[PROVIDED RECORDS]
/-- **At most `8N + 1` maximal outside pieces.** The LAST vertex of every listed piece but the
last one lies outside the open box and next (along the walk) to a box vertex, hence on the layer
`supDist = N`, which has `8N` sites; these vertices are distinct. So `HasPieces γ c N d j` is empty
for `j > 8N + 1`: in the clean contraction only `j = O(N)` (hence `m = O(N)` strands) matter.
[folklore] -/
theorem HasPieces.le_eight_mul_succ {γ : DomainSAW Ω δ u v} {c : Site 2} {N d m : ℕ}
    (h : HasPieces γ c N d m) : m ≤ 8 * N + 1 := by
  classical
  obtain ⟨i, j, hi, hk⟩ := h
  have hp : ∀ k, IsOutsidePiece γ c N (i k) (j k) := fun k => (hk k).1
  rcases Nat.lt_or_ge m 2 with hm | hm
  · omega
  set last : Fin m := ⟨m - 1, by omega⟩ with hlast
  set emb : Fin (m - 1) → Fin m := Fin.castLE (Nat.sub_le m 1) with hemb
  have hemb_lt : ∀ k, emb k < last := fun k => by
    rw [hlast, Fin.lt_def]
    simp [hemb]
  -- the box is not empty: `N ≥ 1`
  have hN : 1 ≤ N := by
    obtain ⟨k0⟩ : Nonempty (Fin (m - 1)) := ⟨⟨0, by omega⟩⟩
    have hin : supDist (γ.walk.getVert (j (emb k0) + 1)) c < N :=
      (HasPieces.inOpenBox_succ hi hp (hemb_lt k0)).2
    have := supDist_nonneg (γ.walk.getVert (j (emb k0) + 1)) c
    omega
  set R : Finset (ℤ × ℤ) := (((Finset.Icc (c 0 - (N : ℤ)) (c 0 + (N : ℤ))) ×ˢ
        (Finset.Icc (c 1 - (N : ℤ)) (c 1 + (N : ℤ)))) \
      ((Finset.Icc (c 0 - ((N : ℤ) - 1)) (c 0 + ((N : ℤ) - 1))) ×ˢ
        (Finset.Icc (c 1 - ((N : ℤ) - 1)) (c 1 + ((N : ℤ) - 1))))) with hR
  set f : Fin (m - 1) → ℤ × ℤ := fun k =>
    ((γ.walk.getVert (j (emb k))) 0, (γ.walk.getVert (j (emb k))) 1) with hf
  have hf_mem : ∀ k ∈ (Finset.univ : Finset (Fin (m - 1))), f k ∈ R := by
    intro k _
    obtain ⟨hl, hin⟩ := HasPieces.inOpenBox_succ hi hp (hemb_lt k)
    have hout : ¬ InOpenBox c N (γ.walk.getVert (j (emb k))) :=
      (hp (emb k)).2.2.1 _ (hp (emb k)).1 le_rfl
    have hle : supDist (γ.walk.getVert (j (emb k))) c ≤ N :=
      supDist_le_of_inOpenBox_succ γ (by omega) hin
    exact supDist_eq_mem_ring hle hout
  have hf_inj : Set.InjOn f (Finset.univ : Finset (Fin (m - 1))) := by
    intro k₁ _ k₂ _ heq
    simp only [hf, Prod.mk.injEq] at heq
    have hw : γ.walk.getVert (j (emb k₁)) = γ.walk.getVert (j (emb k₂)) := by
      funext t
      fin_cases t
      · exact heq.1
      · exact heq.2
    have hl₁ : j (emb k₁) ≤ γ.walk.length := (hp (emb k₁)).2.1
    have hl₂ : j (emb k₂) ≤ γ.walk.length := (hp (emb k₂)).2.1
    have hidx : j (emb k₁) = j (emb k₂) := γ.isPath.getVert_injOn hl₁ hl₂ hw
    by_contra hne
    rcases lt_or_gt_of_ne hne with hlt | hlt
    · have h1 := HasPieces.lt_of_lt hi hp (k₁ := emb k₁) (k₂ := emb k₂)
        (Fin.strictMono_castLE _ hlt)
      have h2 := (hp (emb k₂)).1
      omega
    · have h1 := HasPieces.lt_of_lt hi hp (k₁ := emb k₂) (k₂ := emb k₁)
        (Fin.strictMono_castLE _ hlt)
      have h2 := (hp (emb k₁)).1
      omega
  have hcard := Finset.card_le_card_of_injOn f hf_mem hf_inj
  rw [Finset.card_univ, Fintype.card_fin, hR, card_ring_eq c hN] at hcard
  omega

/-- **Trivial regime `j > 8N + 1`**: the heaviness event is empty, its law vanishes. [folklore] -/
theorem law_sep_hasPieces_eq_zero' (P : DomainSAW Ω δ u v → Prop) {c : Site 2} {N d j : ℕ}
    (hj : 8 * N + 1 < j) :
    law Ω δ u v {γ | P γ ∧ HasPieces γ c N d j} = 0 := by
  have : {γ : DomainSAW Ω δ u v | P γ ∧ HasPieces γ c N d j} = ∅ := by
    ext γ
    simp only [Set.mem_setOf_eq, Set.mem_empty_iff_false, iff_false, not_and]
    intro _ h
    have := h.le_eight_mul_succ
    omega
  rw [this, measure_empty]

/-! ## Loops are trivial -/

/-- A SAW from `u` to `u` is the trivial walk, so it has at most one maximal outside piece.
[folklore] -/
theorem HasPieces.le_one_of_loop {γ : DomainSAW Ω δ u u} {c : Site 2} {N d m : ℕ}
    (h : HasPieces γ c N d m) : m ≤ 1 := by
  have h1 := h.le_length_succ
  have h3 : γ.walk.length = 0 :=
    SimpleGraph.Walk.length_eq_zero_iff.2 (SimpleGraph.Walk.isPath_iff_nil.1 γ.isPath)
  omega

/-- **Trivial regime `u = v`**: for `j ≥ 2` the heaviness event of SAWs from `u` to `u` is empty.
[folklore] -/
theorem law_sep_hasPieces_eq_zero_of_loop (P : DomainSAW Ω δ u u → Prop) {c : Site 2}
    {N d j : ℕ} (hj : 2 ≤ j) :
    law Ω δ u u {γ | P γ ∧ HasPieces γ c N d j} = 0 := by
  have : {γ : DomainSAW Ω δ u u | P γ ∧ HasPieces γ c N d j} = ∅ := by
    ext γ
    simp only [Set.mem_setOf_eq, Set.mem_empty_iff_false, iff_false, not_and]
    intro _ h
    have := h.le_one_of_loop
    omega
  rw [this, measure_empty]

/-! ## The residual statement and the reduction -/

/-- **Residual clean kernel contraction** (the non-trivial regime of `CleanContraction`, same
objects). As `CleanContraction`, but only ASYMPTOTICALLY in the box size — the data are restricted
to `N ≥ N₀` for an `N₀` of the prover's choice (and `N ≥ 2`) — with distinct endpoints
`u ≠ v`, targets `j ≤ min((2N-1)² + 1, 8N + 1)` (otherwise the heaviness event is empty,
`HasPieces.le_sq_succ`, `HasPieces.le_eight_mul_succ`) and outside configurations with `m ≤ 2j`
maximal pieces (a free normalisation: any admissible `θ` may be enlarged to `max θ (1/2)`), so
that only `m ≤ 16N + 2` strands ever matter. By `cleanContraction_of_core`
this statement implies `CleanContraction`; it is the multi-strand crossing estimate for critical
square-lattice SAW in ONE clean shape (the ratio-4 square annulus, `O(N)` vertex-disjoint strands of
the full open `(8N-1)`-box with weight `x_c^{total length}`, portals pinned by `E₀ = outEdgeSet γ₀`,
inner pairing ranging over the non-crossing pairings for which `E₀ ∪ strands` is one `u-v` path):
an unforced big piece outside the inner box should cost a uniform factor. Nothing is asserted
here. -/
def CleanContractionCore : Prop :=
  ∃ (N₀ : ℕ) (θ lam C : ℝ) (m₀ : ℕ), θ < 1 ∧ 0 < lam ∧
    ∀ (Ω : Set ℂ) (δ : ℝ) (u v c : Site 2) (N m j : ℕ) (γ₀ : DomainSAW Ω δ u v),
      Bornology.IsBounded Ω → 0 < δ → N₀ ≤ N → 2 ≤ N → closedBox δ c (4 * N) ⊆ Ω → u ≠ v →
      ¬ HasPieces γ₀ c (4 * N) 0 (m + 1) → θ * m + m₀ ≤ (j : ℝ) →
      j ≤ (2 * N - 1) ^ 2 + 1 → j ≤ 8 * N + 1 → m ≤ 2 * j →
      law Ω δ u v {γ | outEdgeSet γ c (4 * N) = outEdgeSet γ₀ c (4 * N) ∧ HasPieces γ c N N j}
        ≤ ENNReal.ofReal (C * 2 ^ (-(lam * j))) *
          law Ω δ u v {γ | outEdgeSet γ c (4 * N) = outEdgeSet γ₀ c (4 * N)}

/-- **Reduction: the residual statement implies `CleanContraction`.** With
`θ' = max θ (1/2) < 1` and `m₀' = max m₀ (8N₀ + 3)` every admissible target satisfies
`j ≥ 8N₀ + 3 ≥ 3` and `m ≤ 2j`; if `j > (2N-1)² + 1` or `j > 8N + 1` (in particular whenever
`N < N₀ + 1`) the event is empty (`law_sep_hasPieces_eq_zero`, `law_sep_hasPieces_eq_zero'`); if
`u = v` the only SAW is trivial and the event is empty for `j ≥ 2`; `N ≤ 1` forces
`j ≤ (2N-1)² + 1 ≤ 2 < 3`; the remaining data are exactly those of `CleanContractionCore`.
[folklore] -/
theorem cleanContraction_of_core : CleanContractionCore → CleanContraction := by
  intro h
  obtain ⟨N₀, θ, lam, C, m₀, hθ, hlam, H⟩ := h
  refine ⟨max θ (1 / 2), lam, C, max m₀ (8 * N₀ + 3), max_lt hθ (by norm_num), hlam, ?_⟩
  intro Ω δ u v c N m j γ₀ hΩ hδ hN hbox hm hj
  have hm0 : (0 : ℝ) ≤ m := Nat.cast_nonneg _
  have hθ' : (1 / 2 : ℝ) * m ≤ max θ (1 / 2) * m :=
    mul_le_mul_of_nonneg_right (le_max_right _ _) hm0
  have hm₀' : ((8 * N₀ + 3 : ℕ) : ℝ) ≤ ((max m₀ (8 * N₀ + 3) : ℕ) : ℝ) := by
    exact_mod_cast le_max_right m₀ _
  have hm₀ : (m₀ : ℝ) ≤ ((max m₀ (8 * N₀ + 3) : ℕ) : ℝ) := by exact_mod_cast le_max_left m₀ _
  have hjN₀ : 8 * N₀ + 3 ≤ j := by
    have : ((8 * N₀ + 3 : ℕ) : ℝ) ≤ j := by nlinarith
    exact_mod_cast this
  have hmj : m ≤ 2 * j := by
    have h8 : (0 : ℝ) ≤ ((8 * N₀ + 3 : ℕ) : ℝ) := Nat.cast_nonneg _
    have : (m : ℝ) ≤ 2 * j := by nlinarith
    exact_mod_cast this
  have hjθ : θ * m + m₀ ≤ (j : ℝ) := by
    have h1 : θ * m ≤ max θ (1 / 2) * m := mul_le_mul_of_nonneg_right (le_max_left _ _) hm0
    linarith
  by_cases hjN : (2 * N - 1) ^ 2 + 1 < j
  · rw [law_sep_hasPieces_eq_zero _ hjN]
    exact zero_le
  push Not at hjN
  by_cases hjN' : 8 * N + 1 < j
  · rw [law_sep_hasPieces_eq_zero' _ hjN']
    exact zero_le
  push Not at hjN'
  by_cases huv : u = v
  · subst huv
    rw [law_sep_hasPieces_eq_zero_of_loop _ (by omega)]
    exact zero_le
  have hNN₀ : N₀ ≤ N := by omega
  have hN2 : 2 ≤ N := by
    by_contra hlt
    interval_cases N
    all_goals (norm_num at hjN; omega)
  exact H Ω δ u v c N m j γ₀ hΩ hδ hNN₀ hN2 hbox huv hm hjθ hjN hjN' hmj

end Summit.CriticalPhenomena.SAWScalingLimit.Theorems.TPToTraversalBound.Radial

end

[WHAT IS BEING ASKED] Copy out each line of the material above, word for word, from the first down to the line containing "sites; these vertices". Add nothing.

[RESULT OF THE TASK]
/-- **At most `8N + 1` maximal outside pieces.** The LAST vertex of every listed piece but the
last one lies outside the open box and next (along the walk) to a box vertex, hence on the layer
`supDist = N`, which has `8N` sites; these vertices are distinct. So `HasPieces γ c N d j` is empty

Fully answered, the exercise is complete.